## Auslesen der Dateien ##

DataExtractor versucht, zip Dateien aus dem ersten Verzeichnis in das zweite Verzeichnis zu extrahieren. Wenn die Dateien aber bereits extrahiert im ersten Ordner liegen, werden die Dateien von dort direkt zu einem DataFrame eingelesen.

In [3]:
from ML_Preparation.Preprocessing_M import DataExtractor, DataPreprocessing

de = DataExtractor("CO2_sensor_data", "CO2_sensor_data/extracted_data")

df = de.create_df()

Extracted hka-aqm-m.tar in CO2_sensor_data/extracted_data
File hka-aqm-m.tar has been deleted.
Read data successfully.
Data contains 979166 data points and 18 columns.


## Preprocessing ##

df_preprocessed := Datensatz mit Wetterdaten und Jahreszeiten

df_preprocessed_without_weather := Datensatz ohne Wetterdaten, aber mit Jahreszeiten

df_preprocessed_without_seasons := Datensatz mit Wetterdaten, aber ohne Jahreszeiten

In [4]:
label = "CO2"

dp = DataPreprocessing(label = label)

df_preprocessed = dp.preprocess_df(df, rolling_window = "3d", sample_time = "1d")
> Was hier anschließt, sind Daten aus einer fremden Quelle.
omit [NormedAlgebra ℂ 𝔸] in
open Classical in
/-- **Sup entry `|(G′Rλ)(x)|`** ((3.42)₁ ∘ (3.49), the `hS0` input of `B9Ineq3131Assembly.ineq3131_assembled` at rate `δ₁`): from the
(3.42)₁ block majorant `B_G(Lʲη)²e^{−δ₀d}` of `G′`, the (3.49)₁ letter `P`, `δ₁ + σ ≦ δ₀`, and `supp λ` within `r₀` of `Δ(y′)`:
`|(G′(λ − Pλ))(x)| ≦ C_S(Lʲη)²e^{−δ₁d(y,y′)}|λ|` with `C_S = ce^{σr₀}(e^{δ₀r₀} + cK_Pe^{δ₁r₀})B_G`.
[cite: Balaban1985BackgroundPropagators, (3.42) p.397, (3.49) p.399, (3.131) p.422; Balaban1984PropagatorsII, Lemma 2.1 p.234] -/
theorem sup_entry0 (Gp Pp : (S → 𝔸) →+ (S → 𝔸)) {BG δ₀ δ₁ : ℝ} (hBG : 0 ≤ BG) (hδ₁ : 0 ≤ δ₁)
    (hG0 : ∀ (y'' : g.Site) (f : S → 𝔸) (B : ℝ), 0 ≤ B → (∀ x, blk x = y'' → ‖f x‖ ≤ B) → (∀ x, blk x ≠ y'' → f x = 0) →
      ∀ x, ‖Gp f x‖ ≤ BG * g.len (blk x) ^ 2 * Real.exp (-(δ₀ * g.dist (blk x) y'')) * B)
    {η : ℝ} (hη : 0 ≤ η) (d : ℕ) {v : g.Site → ℝ} (hv : ∀ y, 0 < v y)
    (hvol : ∀ y : g.Site, η ^ d * ∑ x : S, (if blk x = y then (1 : ℝ) else 0) ≤ v y)
    {KP : ℝ} (hKP : 0 ≤ KP)
    (hP : ∀ (f : S → 𝔸) (z : S), ‖Pp f z‖ ≤
      ∑ x' : S, η ^ d * (KP * Real.exp (-(δ₁ * g.dist (blk z) (blk x'))) * (v (blk x'))⁻¹) * ‖f x'‖)
    (hd : ∀ a b : g.Site, 0 ≤ g.dist a b) (hsym : DistSymm g) (htri : Triangle254 g) {σ c : ℝ} (hrow : RowSum g σ c)
    (hσ : 0 ≤ σ) (hδ : δ₁ + σ ≤ δ₀)
    {r₀ : ℝ} {f : S → 𝔸} {y' : g.Site} (hfs : ∀ x, f x ≠ 0 → g.dist (blk x) y' ≤ r₀) (x : S) :
    ‖Gp (f - Pp f) x‖ ≤ c * Real.exp (σ * r₀) * (Real.exp (δ₀ * r₀) + c * KP * Real.exp (δ₁ * r₀)) * BG *
      g.len (blk x) ^ 2 * Real.exp (-(δ₁ * g.dist (blk x) y')) * ssup f := by
  have h := sup_entry blk Gp Pp (K := fun a => BG * g.len a ^ 2) (fun a => mul_nonneg hBG (pow_two_nonneg _)) hδ₁ hG0
    hη d hv hvol hKP hP hd hsym htri hrow hσ hδ hfs x
  refine h.trans (le_of_eq ?_)
  ring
Number of outliers detected: -73438
Number of normal samples detected: 905728


In [5]:
df_preprocessed.columns

Index(['date_time', 'tmp', 'hum', 'CO2', 'VOC', 'vis', 'IR', 'BLE', 'tavg',
       'tmin', 'tmax', 'wdir', 'wspd', 'wpgt', 'pres', 'room_number',
       'tmp_diff', 'hum_diff', 'VOC_diff', 'vis_diff', 'IR_diff', 'BLE_diff',
       'tavg_diff', 'tmin_diff', 'tmax_diff', 'wdir_diff', 'wspd_diff',
       'wpgt_diff', 'pres_diff', 'year', 'dayofweek', 'hour', 'season',
       'VOC_CO2_ratio'],
      dtype='object')

In [6]:
df_preprocessed_without_weather = df_preprocessed.drop(columns = ['tavg',
       'tmin', 'tmax', 'wdir', 'wspd', 'wpgt', 'pres',  'tavg_diff', 'tmin_diff', 'tmax_diff', 'wdir_diff', 'wspd_diff',
       'wpgt_diff', 'pres_diff'], axis = 1)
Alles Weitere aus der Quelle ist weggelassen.